TASK PROMPT:
Give back only the lines in the records below from the one with "obtain ⟨Cw, hCw⟩ := K.hwb β" to the one with "(∀ (g' : Site", both inclusive, word for word.

GIVEN DATA:

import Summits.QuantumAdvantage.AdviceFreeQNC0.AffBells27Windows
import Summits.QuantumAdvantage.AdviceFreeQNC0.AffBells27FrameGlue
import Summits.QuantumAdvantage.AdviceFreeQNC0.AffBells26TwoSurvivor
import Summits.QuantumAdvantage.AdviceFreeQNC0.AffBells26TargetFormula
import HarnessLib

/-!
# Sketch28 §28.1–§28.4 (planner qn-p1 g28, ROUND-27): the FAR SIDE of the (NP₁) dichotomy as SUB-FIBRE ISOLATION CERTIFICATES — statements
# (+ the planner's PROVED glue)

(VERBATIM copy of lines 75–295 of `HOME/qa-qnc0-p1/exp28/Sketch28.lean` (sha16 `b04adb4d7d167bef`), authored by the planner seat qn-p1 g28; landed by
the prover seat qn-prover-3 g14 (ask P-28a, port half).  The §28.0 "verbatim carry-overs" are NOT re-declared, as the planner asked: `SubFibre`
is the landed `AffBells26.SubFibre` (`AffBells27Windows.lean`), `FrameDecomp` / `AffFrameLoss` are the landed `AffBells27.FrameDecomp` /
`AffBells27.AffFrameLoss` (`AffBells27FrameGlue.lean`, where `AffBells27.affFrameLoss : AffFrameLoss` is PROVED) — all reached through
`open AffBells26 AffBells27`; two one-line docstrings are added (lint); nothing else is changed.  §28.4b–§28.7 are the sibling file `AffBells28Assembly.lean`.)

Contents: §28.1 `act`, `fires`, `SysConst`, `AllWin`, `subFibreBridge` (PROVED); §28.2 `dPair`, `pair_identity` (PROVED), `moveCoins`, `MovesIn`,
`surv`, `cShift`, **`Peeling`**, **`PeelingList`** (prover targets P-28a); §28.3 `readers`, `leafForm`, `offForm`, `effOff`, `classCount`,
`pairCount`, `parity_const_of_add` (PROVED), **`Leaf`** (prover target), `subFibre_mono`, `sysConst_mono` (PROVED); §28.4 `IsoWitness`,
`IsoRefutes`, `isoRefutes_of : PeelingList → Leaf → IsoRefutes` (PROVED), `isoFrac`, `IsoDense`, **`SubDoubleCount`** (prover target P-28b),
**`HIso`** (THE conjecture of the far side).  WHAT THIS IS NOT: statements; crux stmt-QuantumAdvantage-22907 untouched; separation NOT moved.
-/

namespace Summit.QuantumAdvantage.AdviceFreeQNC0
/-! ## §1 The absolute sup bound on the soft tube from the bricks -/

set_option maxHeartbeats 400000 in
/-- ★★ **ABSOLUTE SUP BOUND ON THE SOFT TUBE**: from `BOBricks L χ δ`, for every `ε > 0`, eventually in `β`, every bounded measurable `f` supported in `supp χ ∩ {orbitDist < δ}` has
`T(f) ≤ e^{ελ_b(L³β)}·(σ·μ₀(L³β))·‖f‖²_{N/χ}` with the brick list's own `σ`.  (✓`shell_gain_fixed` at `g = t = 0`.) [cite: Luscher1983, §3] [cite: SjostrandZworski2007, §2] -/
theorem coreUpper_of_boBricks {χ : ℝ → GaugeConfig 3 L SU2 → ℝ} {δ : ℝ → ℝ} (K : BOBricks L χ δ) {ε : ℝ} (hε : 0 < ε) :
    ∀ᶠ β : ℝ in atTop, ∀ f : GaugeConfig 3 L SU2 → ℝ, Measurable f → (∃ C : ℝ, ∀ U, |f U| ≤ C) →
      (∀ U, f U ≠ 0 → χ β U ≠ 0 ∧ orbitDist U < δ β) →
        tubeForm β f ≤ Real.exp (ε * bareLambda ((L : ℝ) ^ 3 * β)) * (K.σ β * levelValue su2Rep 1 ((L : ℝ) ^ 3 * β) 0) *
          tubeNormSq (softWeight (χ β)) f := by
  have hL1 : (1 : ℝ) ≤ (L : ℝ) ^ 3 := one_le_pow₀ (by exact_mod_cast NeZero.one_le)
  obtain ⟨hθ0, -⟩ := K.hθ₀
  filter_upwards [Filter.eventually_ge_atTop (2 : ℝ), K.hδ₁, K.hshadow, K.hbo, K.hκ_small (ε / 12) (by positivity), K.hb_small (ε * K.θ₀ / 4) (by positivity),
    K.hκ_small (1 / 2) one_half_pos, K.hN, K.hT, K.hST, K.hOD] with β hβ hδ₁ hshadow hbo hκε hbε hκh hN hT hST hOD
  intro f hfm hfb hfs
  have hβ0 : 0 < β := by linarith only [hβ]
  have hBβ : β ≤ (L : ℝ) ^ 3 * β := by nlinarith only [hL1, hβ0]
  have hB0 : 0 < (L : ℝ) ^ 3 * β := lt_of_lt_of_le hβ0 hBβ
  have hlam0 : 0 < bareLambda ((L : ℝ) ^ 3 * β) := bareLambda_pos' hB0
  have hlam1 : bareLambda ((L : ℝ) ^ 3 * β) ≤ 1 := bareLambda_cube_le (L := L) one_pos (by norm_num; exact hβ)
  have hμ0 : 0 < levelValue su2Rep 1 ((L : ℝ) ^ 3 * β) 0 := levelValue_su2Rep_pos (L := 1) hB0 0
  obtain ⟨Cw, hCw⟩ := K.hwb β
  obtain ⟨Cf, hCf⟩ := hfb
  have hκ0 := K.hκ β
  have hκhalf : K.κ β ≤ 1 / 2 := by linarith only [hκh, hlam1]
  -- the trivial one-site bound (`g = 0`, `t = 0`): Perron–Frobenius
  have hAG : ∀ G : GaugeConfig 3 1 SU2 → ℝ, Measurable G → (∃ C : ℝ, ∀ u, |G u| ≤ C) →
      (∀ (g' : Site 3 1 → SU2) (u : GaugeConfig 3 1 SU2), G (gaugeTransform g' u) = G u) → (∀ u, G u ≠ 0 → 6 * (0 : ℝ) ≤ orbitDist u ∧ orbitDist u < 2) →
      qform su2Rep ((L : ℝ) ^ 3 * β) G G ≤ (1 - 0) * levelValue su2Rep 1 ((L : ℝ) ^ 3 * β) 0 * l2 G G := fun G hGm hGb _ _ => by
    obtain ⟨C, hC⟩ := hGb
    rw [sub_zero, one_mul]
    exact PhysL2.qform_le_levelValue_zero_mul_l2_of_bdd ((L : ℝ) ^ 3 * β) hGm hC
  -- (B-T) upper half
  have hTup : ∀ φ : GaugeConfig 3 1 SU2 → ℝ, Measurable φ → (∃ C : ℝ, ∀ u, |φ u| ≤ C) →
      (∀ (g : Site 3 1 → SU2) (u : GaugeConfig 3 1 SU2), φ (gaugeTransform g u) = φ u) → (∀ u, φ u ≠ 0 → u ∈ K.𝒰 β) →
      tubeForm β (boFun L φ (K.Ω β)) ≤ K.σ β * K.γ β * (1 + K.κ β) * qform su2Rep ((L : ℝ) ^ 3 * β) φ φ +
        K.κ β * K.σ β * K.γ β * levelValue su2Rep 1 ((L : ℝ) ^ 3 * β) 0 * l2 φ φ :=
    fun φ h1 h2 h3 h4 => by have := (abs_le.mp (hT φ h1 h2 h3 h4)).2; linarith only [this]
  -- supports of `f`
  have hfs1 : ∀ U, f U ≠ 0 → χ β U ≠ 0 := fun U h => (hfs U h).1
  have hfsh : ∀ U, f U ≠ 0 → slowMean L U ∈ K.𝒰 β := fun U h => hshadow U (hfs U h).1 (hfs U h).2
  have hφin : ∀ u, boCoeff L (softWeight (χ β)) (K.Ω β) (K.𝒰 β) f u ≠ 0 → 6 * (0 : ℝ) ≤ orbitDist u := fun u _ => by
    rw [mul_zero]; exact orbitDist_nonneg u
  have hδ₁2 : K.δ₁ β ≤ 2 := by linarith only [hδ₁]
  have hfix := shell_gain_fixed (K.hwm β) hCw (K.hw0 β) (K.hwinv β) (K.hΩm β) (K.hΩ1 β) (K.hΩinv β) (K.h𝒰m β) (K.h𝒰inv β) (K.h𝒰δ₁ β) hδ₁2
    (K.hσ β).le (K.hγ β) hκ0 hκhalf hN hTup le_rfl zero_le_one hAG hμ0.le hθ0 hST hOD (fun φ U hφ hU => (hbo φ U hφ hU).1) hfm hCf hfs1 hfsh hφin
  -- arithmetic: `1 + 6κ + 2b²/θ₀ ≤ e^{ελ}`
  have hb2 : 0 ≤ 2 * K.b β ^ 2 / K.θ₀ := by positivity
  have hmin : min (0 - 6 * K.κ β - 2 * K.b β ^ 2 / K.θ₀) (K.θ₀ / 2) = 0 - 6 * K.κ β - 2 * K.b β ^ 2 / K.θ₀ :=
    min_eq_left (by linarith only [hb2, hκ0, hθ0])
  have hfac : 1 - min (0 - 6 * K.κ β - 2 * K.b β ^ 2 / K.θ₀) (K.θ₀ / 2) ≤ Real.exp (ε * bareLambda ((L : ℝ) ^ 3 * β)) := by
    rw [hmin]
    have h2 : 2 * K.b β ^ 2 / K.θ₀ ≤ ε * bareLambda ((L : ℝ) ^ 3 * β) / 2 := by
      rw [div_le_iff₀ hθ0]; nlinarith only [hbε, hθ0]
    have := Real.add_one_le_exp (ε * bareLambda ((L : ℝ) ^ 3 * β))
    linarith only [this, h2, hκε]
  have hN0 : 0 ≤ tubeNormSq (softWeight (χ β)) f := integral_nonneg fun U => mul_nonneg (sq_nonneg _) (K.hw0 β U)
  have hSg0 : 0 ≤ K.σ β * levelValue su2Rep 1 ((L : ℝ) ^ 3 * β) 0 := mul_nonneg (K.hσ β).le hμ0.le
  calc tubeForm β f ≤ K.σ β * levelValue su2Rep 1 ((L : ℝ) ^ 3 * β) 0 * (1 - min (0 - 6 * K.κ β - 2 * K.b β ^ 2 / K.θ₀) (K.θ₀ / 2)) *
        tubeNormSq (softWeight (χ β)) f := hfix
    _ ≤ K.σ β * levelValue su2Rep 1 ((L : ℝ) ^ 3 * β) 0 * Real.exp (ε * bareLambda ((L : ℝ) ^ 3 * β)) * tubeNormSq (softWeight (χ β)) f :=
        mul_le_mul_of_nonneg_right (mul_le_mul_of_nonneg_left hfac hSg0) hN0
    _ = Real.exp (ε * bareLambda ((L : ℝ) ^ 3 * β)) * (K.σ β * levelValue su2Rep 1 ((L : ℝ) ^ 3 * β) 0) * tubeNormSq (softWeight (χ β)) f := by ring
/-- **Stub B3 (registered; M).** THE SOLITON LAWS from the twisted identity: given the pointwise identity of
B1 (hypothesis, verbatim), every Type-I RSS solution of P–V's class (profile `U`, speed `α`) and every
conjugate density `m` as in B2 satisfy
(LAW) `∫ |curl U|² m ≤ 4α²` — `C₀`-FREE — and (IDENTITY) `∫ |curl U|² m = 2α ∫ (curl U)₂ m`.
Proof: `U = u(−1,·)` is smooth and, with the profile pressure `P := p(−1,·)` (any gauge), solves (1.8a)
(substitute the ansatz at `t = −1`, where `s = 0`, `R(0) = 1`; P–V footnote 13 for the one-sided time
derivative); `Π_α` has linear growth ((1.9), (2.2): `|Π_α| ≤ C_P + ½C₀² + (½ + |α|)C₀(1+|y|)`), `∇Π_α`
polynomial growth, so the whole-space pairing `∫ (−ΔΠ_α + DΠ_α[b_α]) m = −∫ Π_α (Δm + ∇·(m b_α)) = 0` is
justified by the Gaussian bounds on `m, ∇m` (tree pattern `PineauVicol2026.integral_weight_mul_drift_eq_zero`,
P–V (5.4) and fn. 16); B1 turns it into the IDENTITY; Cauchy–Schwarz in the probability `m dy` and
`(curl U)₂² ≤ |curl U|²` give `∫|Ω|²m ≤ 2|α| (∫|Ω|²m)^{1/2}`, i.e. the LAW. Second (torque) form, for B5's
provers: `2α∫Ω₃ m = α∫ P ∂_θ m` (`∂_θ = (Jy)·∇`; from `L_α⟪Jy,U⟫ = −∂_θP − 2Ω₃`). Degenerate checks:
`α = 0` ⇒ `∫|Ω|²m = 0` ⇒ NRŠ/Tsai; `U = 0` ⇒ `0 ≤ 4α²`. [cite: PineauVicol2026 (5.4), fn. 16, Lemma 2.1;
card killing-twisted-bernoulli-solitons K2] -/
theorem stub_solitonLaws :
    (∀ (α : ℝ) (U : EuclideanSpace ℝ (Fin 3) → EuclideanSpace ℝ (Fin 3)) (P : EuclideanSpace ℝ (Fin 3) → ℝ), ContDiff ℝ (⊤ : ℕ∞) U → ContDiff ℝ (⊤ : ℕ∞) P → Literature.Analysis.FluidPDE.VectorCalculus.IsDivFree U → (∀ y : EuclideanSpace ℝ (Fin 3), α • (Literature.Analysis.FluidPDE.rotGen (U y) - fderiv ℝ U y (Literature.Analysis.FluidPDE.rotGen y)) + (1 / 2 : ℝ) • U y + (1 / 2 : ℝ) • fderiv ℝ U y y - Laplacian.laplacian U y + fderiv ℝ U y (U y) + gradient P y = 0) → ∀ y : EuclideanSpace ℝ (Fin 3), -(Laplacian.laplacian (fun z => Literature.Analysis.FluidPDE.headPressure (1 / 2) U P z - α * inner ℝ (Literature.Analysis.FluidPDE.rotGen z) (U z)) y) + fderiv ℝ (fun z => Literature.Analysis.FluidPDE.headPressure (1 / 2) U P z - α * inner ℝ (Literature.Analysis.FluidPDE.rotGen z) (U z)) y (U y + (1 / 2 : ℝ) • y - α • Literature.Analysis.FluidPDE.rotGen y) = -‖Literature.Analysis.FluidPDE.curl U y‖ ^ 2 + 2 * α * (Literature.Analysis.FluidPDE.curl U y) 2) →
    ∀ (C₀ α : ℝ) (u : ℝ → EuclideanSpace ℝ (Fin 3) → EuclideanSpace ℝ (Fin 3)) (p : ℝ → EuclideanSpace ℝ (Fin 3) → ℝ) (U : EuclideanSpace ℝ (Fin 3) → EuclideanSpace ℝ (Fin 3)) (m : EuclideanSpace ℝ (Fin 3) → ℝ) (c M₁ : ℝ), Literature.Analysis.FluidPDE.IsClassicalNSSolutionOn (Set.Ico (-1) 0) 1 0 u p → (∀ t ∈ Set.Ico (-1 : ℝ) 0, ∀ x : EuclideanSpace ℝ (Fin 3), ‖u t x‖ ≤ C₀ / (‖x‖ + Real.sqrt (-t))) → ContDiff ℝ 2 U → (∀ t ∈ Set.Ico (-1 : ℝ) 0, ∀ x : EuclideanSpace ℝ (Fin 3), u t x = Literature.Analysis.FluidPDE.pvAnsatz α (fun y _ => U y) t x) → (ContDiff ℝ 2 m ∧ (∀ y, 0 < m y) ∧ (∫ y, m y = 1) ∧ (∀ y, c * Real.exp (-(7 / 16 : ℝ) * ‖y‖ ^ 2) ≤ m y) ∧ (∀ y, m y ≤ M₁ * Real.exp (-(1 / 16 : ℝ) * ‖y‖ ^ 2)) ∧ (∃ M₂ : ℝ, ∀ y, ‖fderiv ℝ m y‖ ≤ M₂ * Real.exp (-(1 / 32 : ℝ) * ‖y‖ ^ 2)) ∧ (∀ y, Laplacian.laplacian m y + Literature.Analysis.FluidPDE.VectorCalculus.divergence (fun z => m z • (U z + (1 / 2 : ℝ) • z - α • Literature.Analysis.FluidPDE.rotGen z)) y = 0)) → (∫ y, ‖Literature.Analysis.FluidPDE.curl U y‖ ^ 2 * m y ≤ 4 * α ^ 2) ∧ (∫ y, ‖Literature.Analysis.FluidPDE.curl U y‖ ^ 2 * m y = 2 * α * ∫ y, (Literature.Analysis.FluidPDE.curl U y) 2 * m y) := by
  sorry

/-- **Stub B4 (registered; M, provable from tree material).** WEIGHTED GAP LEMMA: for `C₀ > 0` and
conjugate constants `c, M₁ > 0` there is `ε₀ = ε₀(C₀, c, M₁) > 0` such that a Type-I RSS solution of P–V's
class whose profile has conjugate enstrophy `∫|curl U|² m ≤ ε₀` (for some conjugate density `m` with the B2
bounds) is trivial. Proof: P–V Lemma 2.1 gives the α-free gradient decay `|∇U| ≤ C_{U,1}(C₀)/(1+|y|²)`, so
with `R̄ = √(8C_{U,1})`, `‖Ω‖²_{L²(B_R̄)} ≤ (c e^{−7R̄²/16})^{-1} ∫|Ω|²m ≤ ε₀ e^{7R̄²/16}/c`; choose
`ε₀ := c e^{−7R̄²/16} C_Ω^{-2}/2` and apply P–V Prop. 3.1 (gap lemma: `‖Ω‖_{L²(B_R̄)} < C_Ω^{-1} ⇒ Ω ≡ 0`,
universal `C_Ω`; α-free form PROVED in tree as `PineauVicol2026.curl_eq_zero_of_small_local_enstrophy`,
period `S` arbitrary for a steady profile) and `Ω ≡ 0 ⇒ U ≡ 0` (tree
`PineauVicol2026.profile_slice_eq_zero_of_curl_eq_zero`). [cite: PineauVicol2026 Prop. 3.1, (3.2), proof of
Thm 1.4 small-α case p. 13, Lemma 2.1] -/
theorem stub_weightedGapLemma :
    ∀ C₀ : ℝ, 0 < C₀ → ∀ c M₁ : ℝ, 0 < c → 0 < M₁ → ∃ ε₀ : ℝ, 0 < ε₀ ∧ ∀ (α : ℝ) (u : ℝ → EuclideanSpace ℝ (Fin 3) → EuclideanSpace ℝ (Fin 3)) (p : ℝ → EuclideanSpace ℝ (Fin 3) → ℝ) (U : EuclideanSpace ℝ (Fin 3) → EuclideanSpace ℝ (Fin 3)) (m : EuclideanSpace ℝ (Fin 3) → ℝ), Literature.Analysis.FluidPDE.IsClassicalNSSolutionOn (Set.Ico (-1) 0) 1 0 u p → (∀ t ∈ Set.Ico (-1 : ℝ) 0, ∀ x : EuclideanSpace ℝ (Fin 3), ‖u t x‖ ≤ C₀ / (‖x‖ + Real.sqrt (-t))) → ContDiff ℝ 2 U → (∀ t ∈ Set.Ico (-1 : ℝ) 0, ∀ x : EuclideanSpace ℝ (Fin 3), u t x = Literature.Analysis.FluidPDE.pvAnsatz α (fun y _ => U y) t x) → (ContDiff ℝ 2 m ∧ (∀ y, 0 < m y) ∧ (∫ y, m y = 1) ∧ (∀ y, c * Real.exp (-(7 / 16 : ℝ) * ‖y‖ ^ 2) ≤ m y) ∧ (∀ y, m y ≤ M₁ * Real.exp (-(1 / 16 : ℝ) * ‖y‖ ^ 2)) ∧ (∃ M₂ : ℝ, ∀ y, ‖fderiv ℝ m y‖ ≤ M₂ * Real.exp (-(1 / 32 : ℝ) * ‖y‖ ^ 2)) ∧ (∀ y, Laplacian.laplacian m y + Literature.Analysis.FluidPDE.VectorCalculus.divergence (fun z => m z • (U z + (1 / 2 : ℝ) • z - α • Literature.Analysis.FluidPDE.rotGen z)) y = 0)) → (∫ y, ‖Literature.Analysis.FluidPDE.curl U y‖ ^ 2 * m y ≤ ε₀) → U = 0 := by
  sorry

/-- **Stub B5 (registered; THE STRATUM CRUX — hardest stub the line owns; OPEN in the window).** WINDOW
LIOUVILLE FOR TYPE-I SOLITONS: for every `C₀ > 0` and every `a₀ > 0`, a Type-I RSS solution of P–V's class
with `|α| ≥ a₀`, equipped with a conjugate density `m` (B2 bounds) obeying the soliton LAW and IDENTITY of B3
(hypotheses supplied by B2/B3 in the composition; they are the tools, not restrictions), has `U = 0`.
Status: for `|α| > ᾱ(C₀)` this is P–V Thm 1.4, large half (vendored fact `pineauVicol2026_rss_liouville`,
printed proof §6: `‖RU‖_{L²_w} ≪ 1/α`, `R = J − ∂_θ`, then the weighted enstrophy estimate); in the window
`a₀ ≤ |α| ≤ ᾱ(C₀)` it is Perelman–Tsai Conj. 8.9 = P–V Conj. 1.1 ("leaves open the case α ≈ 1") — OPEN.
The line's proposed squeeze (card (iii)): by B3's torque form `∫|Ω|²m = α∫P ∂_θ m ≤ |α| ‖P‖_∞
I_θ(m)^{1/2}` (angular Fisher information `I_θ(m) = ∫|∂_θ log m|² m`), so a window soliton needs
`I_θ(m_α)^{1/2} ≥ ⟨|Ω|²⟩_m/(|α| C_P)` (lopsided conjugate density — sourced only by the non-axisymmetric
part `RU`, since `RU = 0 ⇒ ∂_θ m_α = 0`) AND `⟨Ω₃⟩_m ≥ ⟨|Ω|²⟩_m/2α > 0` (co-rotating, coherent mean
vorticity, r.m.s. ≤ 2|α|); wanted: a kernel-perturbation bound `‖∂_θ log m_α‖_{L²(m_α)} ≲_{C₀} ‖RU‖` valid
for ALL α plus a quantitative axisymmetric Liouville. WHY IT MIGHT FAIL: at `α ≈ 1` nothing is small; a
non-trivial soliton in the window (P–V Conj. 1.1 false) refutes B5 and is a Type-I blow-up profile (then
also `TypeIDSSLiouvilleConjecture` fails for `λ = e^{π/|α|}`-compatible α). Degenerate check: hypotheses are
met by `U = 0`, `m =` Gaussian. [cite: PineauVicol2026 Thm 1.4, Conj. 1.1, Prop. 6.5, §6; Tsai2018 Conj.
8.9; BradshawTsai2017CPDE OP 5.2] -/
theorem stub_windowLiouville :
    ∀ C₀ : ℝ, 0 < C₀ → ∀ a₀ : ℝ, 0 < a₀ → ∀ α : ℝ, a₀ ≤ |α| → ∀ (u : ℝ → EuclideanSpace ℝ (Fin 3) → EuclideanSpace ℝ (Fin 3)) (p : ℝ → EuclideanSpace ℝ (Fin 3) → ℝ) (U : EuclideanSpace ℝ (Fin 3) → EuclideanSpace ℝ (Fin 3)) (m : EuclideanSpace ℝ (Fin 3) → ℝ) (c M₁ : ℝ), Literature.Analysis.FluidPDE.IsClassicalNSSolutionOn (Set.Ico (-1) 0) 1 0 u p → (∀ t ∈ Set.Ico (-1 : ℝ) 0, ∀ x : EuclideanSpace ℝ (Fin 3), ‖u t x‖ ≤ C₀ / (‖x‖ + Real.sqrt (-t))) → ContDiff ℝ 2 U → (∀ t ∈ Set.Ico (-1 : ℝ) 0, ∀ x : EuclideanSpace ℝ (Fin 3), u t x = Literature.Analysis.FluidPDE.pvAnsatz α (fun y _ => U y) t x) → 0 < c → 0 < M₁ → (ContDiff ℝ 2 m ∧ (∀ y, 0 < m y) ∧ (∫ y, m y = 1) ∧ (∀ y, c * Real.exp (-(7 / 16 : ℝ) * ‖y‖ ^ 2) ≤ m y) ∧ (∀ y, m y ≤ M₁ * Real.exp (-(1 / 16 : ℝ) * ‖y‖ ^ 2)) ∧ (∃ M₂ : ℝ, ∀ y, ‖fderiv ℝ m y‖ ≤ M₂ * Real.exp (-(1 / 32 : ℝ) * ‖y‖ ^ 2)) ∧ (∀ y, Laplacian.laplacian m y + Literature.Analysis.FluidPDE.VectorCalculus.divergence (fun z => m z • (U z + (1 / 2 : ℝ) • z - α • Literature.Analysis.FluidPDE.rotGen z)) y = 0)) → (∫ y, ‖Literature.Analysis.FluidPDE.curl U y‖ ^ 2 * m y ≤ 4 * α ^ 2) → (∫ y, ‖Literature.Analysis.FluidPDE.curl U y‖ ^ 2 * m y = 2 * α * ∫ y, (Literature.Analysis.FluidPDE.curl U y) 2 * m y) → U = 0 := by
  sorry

EXERCISE RESPONSE:
  obtain ⟨Cw, hCw⟩ := K.hwb β
  obtain ⟨Cf, hCf⟩ := hfb
  have hκ0 := K.hκ β
  have hκhalf : K.κ β ≤ 1 / 2 := by linarith only [hκh, hlam1]
  -- the trivial one-site bound (`g = 0`, `t = 0`): Perron–Frobenius
  have hAG : ∀ G : GaugeConfig 3 1 SU2 → ℝ, Measurable G → (∃ C : ℝ, ∀ u, |G u| ≤ C) →
      (∀ (g' : Site 3 1 → SU2) (u : GaugeConfig 3 1 SU2), G (gaugeTransform g' u) = G u) → (∀ u, G u ≠ 0 → 6 * (0 : ℝ) ≤ orbitDist u ∧ orbitDist u < 2) →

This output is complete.